Ryan Eagleson

Cricket information
- Batting: Right-handed
- Bowling: Right-arm fast-medium

International information
- National side: Ireland;

Career statistics
| Competition | First-class | List A |
| Matches | 2 | 21 |
| Runs scored | 91 | 96 |
| Batting average | 91.00 | 8.72 |
| 100s/50s | 0/1 | 0/0 |
| Top score | 50* | 15* |
| Balls bowled | 252 | 1019 |
| Wickets | 4 | 25 |
| Bowling average | 45.75 | 38.12 |
| 5 wickets in innings | 0 | 0 |
| 10 wickets in match | 0 | 0 |
| Best bowling | 2/50 | 4/59 |
| Catches/stumpings | 3/– | 6/– |
- Source: CricketArchive, 12 October 2022

= Ryan Eagleson =

Irish cricketer (born 1974)

Ryan Logan Eagleson (born 17 December 1974) is a former Northern Irish cricketer.

A right-handed batsman and right-arm fast-medium bowler, Ryan Eagleson made his debut for the Ireland cricket team against the Duchess of Norfolk's XI at Arundel Castle in June 1995 and went on to play for them on 65 occasions in all, his last match coming against the West Indies in June 2004.

Of his matches for Ireland, one had first-class status and 16 had List A status. In all matches for Ireland, he scored 380 runs at an average of 13.10, his top score (and only half century) being an innings of 50 not out against Scotland in August 1996. He took 70 wickets at an average of 33.66, with best bowling figures of 4/59 against Leicestershire in June 1999.
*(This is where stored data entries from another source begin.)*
import Summits.NavierStokesRegularity.NavierStokesRegularity.Theorems.AxisymmetricExtremalityAxisymmetricKatoGlobalStubSereginLogSwirlOriginParabolicNullLines
import Summits.NavierStokesRegularity.NavierStokesRegularity.Theorems.AxisymmetricExtremalityAxisymmetricKatoGlobalStubSeregin2020TypeIISwirlVanishesRepr
import HarnessLib

/-!
# Seregin 2020, Lemma 2.2: tools for the assembly of `hWH′` — transfers along `u = U` a.e. and
# the normalised pair `(Φ̃, Ũ)`

Toward the stub `stub_seregin2020TypeII` of the crux `AxisymmetricKatoGlobal` (= the named fact
`Literature.Analysis.FluidPDE.Seregin2020_axisymmetricSingularPoint_typeII`, G. Seregin, Anal.
Math. Phys. 10 (2020) Paper 46 = arXiv:2006.04140, Thm 2.1), reduced in the tree to the corrected
Lemma 2.2 (`hWH′`). The assembly (`…Lemma22Assembly`) feeds the data of `hWH′` into the De Giorgi
`Standing` hypotheses of the cell's atoms; this file holds the bookkeeping lemmas it needs:

* `lintegral_cube_parabolicCylinder_lt_top_of_cknC`, `driftBound_congr_ae` — local `L³` and the
  drift bound pass from `u` to `U` along `u = U` a.e. on `{t < 0}`;
* `ae_eq_normalisedDrift`, `normalisedDrift_aestronglyMeasurable` — the normalised drift
  `Ũ = U` on `{t < 0, ϱ ≠ 0}`, `= 0` elsewhere (kits/A1.md item 9);
* `normalisedPhi_props` — the normalised `Φ̃ = Φ` on `{t < 0} ∖ S`, `= k` elsewhere: measurable,
  continuous on `{t < 0} ∖ S`, `≥ 0`, a.e. slice `C¹` (`S` is `𝒫¹`-null);
* `superlevel_volume_le_normalised` — `|{Φ > κ} ∩ slab| ≤ |{Φ̃ > κ} ∩ slab|` (`S` is null).

No NS regularity statement is proved here.

## References

* G. Seregin, Anal. Math. Phys. 10 (2020), Paper 46 = arXiv:2006.04140, Lemma 2.2, §3 (class 𝒱).
  [Seregin2020]
-/

-- the problem directory repeats the summit name (D-0017); core's `dupNamespace` linter fires
set_option linter.dupNamespace false

noncomputable section

open MeasureTheory Set Function Filter Topology TopologicalSpace Metric
open scoped NNReal ENNReal

namespace Summit.NavierStokesRegularity.NavierStokesRegularity.Theorems.AxisymmetricKatoGlobal.EulerScaling

open Literature.Analysis.FluidPDE

/-! ### Transfers along `u = U` a.e. and the normalisation -/

/-- Local `L³`-finiteness of `U` on `Q(a)` from the scaled quantity `C(a) ≤ K` of `u` and
`u = U` a.e. on `{t < 0}`. [folklore] -/
theorem lintegral_cube_parabolicCylinder_lt_top_of_cknC
    {u U : ℝ → EuclideanSpace ℝ (Fin 3) → EuclideanSpace ℝ (Fin 3)} {a : ℝ} {K : ℝ≥0}
    (hae : uncurry u =ᵐ[volume.restrict {z : ℝ × EuclideanSpace ℝ (Fin 3) | z.1 < 0}] uncurry U) (hC : cknC a 0 u ≤ K) :
    ∫⁻ z in parabolicCylinder a (0 : ℝ × EuclideanSpace ℝ (Fin 3)), ‖U z.1 z.2‖ₑ ^ (3 : ℕ) < ∞ := by
  -- adapted from Cruxes/AxisymmetricKatoGlobal/Lemma22Skeleton.lean (`lemma22_of_stubs`)
  have hQneg : parabolicCylinder a (0 : ℝ × EuclideanSpace ℝ (Fin 3)) ⊆ {z : ℝ × EuclideanSpace ℝ (Fin 3) | z.1 < 0} := fun z hz => by
    rw [mem_parabolicCylinder] at hz
    simpa using hz.1.2
  have haeQ : ∀ᵐ z ∂(volume.restrict (parabolicCylinder a (0 : ℝ × EuclideanSpace ℝ (Fin 3)))), uncurry u z = uncurry U z :=
    ae_restrict_of_ae_restrict_of_subset hQneg hae
  have e : ∫⁻ z in parabolicCylinder a (0 : ℝ × EuclideanSpace ℝ (Fin 3)), ‖U z.1 z.2‖ₑ ^ (3 : ℕ) =
      ∫⁻ z in parabolicCylinder a (0 : ℝ × EuclideanSpace ℝ (Fin 3)), ‖u z.1 z.2‖ₑ ^ (3 : ℕ) :=
    lintegral_congr_ae (haeQ.mono fun z hz => by
      simp only [uncurry] at hz
      show ‖U z.1 z.2‖ₑ ^ (3 : ℕ) = ‖u z.1 z.2‖ₑ ^ (3 : ℕ)
      rw [hz])
  rw [e]
  unfold cknC at hC
  have hfin : (ENNReal.ofReal a ^ 2)⁻¹ * ∫⁻ q in parabolicCylinder a (0 : ℝ × EuclideanSpace ℝ (Fin 3)), ‖u q.1 q.2‖ₑ ^ (3 : ℕ) < ∞ :=
    hC.trans_lt ENNReal.coe_lt_top
  have ha2 : (ENNReal.ofReal a ^ 2)⁻¹ ≠ 0 :=
    ENNReal.inv_ne_zero.2 (ENNReal.pow_ne_top ENNReal.ofReal_ne_top)
  exact lt_top_iff_ne_top.2 fun htop => by
    rw [htop, ENNReal.mul_top ha2] at hfin
    exact lt_irrefl _ hfin

/-- The scale-invariant drift bound `∫ (∫_{B(2R)} |·|³)^{4/3} ≤ N R²` passes from `u` to any `U`
with `u = U` a.e. on `{t < 0}` (Fubini). [folklore] -/
theorem driftBound_congr_ae {u U : ℝ → EuclideanSpace ℝ (Fin 3) → EuclideanSpace ℝ (Fin 3)} {R : ℝ} {N : ℝ≥0}
    (hae : uncurry u =ᵐ[volume.restrict {z : ℝ × EuclideanSpace ℝ (Fin 3) | z.1 < 0}] uncurry U)
    (hN : ∫⁻ s in Ioo (-R ^ 2) 0, (∫⁻ y in ball (0 : EuclideanSpace ℝ (Fin 3)) (2 * R), ‖u s y‖ₑ ^ (3 : ℕ)) ^ (4 / 3 : ℝ) ≤
      (N : ℝ≥0∞) * ENNReal.ofReal R ^ 2) :
    ∫⁻ s in Ioo (-R ^ 2) 0, (∫⁻ y in ball (0 : EuclideanSpace ℝ (Fin 3)) (2 * R), ‖U s y‖ₑ ^ (3 : ℕ)) ^ (4 / 3 : ℝ) ≤
      (N : ℝ≥0∞) * ENNReal.ofReal R ^ 2 := by
  -- adapted from Cruxes/AxisymmetricKatoGlobal/Lemma22Skeleton.lean (`lemma22_of_stubs`)
  have hae' : ∀ᵐ z : ℝ × EuclideanSpace ℝ (Fin 3), z ∈ {z : ℝ × EuclideanSpace ℝ (Fin 3) | z.1 < 0} → uncurry u z = uncurry U z :=
    (ae_restrict_iff' (measurableSet_lt measurable_fst measurable_const)).1 hae
  have h2 : ∀ᵐ s : ℝ, ∀ᵐ y : EuclideanSpace ℝ (Fin 3), (s, y) ∈ {z : ℝ × EuclideanSpace ℝ (Fin 3) | z.1 < 0} → uncurry u (s, y) = uncurry U (s, y) :=
    Measure.ae_ae_of_ae_prod (p := fun z : ℝ × EuclideanSpace ℝ (Fin 3) => z ∈ {z : ℝ × EuclideanSpace ℝ (Fin 3) | z.1 < 0} → uncurry u z = uncurry U z)
      (by rw [← Measure.volume_eq_prod]; exact hae')
  have e : ∫⁻ s in Ioo (-R ^ 2) 0, (∫⁻ y in ball (0 : EuclideanSpace ℝ (Fin 3)) (2 * R), ‖U s y‖ₑ ^ (3 : ℕ)) ^ (4 / 3 : ℝ) =
      ∫⁻ s in Ioo (-R ^ 2) 0, (∫⁻ y in ball (0 : EuclideanSpace ℝ (Fin 3)) (2 * R), ‖u s y‖ₑ ^ (3 : ℕ)) ^ (4 / 3 : ℝ) := by
    refine setLIntegral_congr_fun_ae measurableSet_Ioo ?_
    filter_upwards [h2] with s hs hsI
    have hs0 : s < 0 := hsI.2
    congr 1
    refine lintegral_congr_ae (ae_restrict_of_ae (hs.mono fun y hy => ?_))
    have := hy hs0
    simp only [uncurry] at this
    show ‖U s y‖ₑ ^ (3 : ℕ) = ‖u s y‖ₑ ^ (3 : ℕ)
    rw [this]
  rw [e]; exact hN

/-- `u = Ũ` a.e. on `{t < 0}` for the normalised drift `Ũ = U` off the axis on `{t < 0}` (the axis
is Lebesgue-null). [folklore] -/
theorem ae_eq_normalisedDrift {u U U' : ℝ → EuclideanSpace ℝ (Fin 3) → EuclideanSpace ℝ (Fin 3)}
    (hae : uncurry u =ᵐ[volume.restrict {z : ℝ × EuclideanSpace ℝ (Fin 3) | z.1 < 0}] uncurry U)
    (hU'1 : ∀ t x, t < 0 → cylRadius x ≠ 0 → U' t x = U t x) :
    uncurry u =ᵐ[volume.restrict {z : ℝ × EuclideanSpace ℝ (Fin 3) | z.1 < 0}] uncurry U' := by
  have hax : ∀ᵐ z : ℝ × EuclideanSpace ℝ (Fin 3), z ∉ {z : ℝ × EuclideanSpace ℝ (Fin 3) | cylRadius z.2 = 0} :=
    measure_eq_zero_iff_ae_notMem.1 volume_setOf_cylRadius_snd_eq_zero
  have hneg : ∀ᵐ z ∂(volume.restrict {z : ℝ × EuclideanSpace ℝ (Fin 3) | z.1 < 0}), z ∈ {z : ℝ × EuclideanSpace ℝ (Fin 3) | z.1 < 0} :=
    ae_restrict_mem (measurableSet_lt measurable_fst measurable_const)
  filter_upwards [hae, ae_restrict_of_ae hax, hneg] with z h1 h2 h3
  rw [h1]
  exact (hU'1 z.1 z.2 h3 h2).symm

/-- The normalised function `Φ̃ = Φ` on `{t < 0} ∖ S`, `= k` elsewhere (kits/A1.md item 9) is
measurable, continuous on `{t < 0} ∖ S`, nonnegative, and — `S` being `𝒫¹`-null, so that a.e.
time slice misses `S` — a.e. slice is `C¹`. [cite: Seregin2020, §3, class 𝒱 (i)–(ii)] -/
theorem normalisedPhi_props {Φ Φ' : ℝ → EuclideanSpace ℝ (Fin 3) → ℝ} {S : Set (ℝ × EuclideanSpace ℝ (Fin 3))} {k R : ℝ}
    (hS : IsClosed S) (hSnull : IsParabolicNull 1 S)
    (hΦc : ContinuousOn (uncurry Φ) ({z : ℝ × EuclideanSpace ℝ (Fin 3) | z.1 < 0} \ S))
    (hΦs : ∀ z : ℝ × EuclideanSpace ℝ (Fin 3), z.1 < 0 → z ∉ S → ContDiffAt ℝ (⊤ : ℕ∞) (Φ z.1) z.2)
    (hpos : ∀ z : ℝ × EuclideanSpace ℝ (Fin 3), z.1 < 0 → z ∉ S → 0 ≤ Φ z.1 z.2) (hk : 0 < k)
    (hΦ'1 : ∀ t x, t < 0 → (t, x) ∉ S → Φ' t x = Φ t x) (hΦ'2 : ∀ t x, ¬ (t < 0 ∧ (t, x) ∉ S) → Φ' t x = k) :
    Measurable (uncurry Φ') ∧ ContinuousOn (uncurry Φ') ({z : ℝ × EuclideanSpace ℝ (Fin 3) | z.1 < 0} \ S) ∧
      (∀ t x, 0 ≤ Φ' t x) ∧ (∀ᵐ t : ℝ, t ∈ Ioo (-R ^ 2) 0 → ContDiff ℝ 1 (Φ' t)) := by
  classical
  have hAo : IsOpen ({z : ℝ × EuclideanSpace ℝ (Fin 3) | z.1 < 0} \ S) := (isOpen_lt continuous_fst continuous_const).sdiff hS
  have hEq : EqOn (uncurry Φ') (uncurry Φ) ({z : ℝ × EuclideanSpace ℝ (Fin 3) | z.1 < 0} \ S) := fun z hz => hΦ'1 z.1 z.2 hz.1 hz.2
  have hpw : uncurry Φ' = ({z : ℝ × EuclideanSpace ℝ (Fin 3) | z.1 < 0} \ S).piecewise (uncurry Φ) (fun _ => k) := by
    funext z
    by_cases hz : z ∈ {z : ℝ × EuclideanSpace ℝ (Fin 3) | z.1 < 0} \ S
    · rw [piecewise_eq_of_mem _ _ _ hz]; exact hEq hz
    · rw [piecewise_eq_of_notMem _ _ _ hz]; exact hΦ'2 z.1 z.2 (fun h => hz ⟨h.1, h.2⟩)
  refine ⟨?_, hΦc.congr hEq, fun t x => ?_, ?_⟩
  · rw [hpw]
    exact ContinuousOn.measurable_piecewise hΦc continuousOn_const hAo.measurableSet
  · by_cases h : t < 0 ∧ (t, x) ∉ S
    · rw [hΦ'1 t x h.1 h.2]; exact hpos (t, x) h.1 h.2
    · rw [hΦ'2 t x h]; exact hk.le
  · filter_upwards [ae_forall_not_mem_of_isParabolicNull hSnull] with t ht htI
    have hteq : Φ' t = Φ t := funext fun x => hΦ'1 t x htI.2 (ht x)
    rw [hteq]
    exact contDiff_iff_contDiffAt.2 fun x => (hΦs (t, x) htI.2 (ht x)).of_le (by exact_mod_cast le_top)

/-- The normalised drift `Ũ = U` on `{t < 0, ϱ ≠ 0}`, `= 0` elsewhere, is a.e.-strongly measurable
(`U` is continuous on that open set). [folklore] -/
theorem normalisedDrift_aestronglyMeasurable {U U' : ℝ → EuclideanSpace ℝ (Fin 3) → EuclideanSpace ℝ (Fin 3)}
    (hUc : ContinuousOn (uncurry U) {z : ℝ × EuclideanSpace ℝ (Fin 3) | z.1 < 0 ∧ cylRadius z.2 ≠ 0})
    (hU'1 : ∀ t x, t < 0 → cylRadius x ≠ 0 → U' t x = U t x)
    (hU'2 : ∀ t x, ¬ (t < 0 ∧ cylRadius x ≠ 0) → U' t x = 0) :
    AEStronglyMeasurable (uncurry U') volume := by
  classical
  have hWo : IsOpen {z : ℝ × EuclideanSpace ℝ (Fin 3) | z.1 < 0 ∧ cylRadius z.2 ≠ 0} :=
    (isOpen_lt continuous_fst continuous_const).inter
      (isOpen_ne_fun (continuous_cylRadius.comp continuous_snd) continuous_const)
  have hpw : uncurry U' = {z : ℝ × EuclideanSpace ℝ (Fin 3) | z.1 < 0 ∧ cylRadius z.2 ≠ 0}.piecewise (uncurry U) (fun _ => 0) := by
    funext z
    by_cases hz : z ∈ {z : ℝ × EuclideanSpace ℝ (Fin 3) | z.1 < 0 ∧ cylRadius z.2 ≠ 0}
    · rw [piecewise_eq_of_mem _ _ _ hz]; exact hU'1 z.1 z.2 hz.1 hz.2
    · rw [piecewise_eq_of_notMem _ _ _ hz]; exact hU'2 z.1 z.2 hz
  rw [hpw]
  exact (ContinuousOn.measurable_piecewise hUc continuousOn_const hWo.measurableSet).aestronglyMeasurable

/-- The superlevel set of `Φ` in the slab is, up to the null set `S`, contained in that of the
normalised `Φ̃` (they agree on `{t < 0} ∖ S ⊇ slab ∖ S`). [folklore] -/
theorem superlevel_volume_le_normalised {Φ Φ' : ℝ → EuclideanSpace ℝ (Fin 3) → ℝ} {S : Set (ℝ × EuclideanSpace ℝ (Fin 3))} {R κ : ℝ}
    (hSax : ∀ z ∈ S, cylRadius z.2 = 0) (hR : 0 < R)
    (hΦ'1 : ∀ t x, t < 0 → (t, x) ∉ S → Φ' t x = Φ t x) :
    volume {z : ℝ × EuclideanSpace ℝ (Fin 3) | z ∈ Icc (-R ^ 2) (-(3 / 4) * R ^ 2) ×ˢ ball (0 : EuclideanSpace ℝ (Fin 3)) R ∧ κ < Φ z.1 z.2} ≤
      volume {z : ℝ × EuclideanSpace ℝ (Fin 3) | z ∈ Icc (-R ^ 2) (-(3 / 4) * R ^ 2) ×ˢ ball (0 : EuclideanSpace ℝ (Fin 3)) R ∧ κ < Φ' z.1 z.2} := by
  have hS0 : volume S = 0 := measure_mono_null hSax volume_setOf_cylRadius_snd_eq_zero
  have hsub : {z : ℝ × EuclideanSpace ℝ (Fin 3) | z ∈ Icc (-R ^ 2) (-(3 / 4) * R ^ 2) ×ˢ ball (0 : EuclideanSpace ℝ (Fin 3)) R ∧ κ < Φ z.1 z.2} ⊆
      {z : ℝ × EuclideanSpace ℝ (Fin 3) | z ∈ Icc (-R ^ 2) (-(3 / 4) * R ^ 2) ×ˢ ball (0 : EuclideanSpace ℝ (Fin 3)) R ∧ κ < Φ' z.1 z.2} ∪ S := by
    intro z hz
    by_cases hzS : z ∈ S
    · exact Or.inr hzS
    · refine Or.inl ⟨hz.1, ?_⟩
      have ht : z.1 < 0 := by
        have h := (mem_prod.1 hz.1).1
        rw [mem_Icc] at h
        linarith [h.2, pow_pos hR 2]
      rw [hΦ'1 z.1 z.2 ht hzS]; exact hz.2
  calc volume {z : ℝ × EuclideanSpace ℝ (Fin 3) | z ∈ Icc (-R ^ 2) (-(3 / 4) * R ^ 2) ×ˢ ball (0 : EuclideanSpace ℝ (Fin 3)) R ∧ κ < Φ z.1 z.2}
      ≤ volume ({z : ℝ × EuclideanSpace ℝ (Fin 3) | z ∈ Icc (-R ^ 2) (-(3 / 4) * R ^ 2) ×ˢ ball (0 : EuclideanSpace ℝ (Fin 3)) R ∧ κ < Φ' z.1 z.2} ∪ S) :=
        measure_mono hsub
    _ ≤ volume {z : ℝ × EuclideanSpace ℝ (Fin 3) | z ∈ Icc (-R ^ 2) (-(3 / 4) * R ^ 2) ×ˢ ball (0 : EuclideanSpace ℝ (Fin 3)) R ∧ κ < Φ' z.1 z.2} + volume S :=
        measure_union_le _ _
    _ = _ := by rw [hS0, add_zero]

end Summit.NavierStokesRegularity.NavierStokesRegularity.Theorems.AxisymmetricKatoGlobal.EulerScaling

end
Ryan Eagleson represented Ireland in several international tournaments; the ICC Trophy in 1997 and 2001 and the European Championship in 1996 and 1998. He also represented Northern Ireland in the cricket tournament at the 1998 Commonwealth Games.

He also played county cricket for Derbyshire, playing for them in one first-class and two List A matches in 1999. He also played second XI cricket for Derbyshire, Essex and Glamorgan between 1996 and 1999. He also represented Hong Kong at the Hong Kong Sixes in November 2004. He continued to play for Carrickfergus Cricket Club in the Northern Cricket Union Premier League until 2021, when he was appointed as the Ireland bowling coach.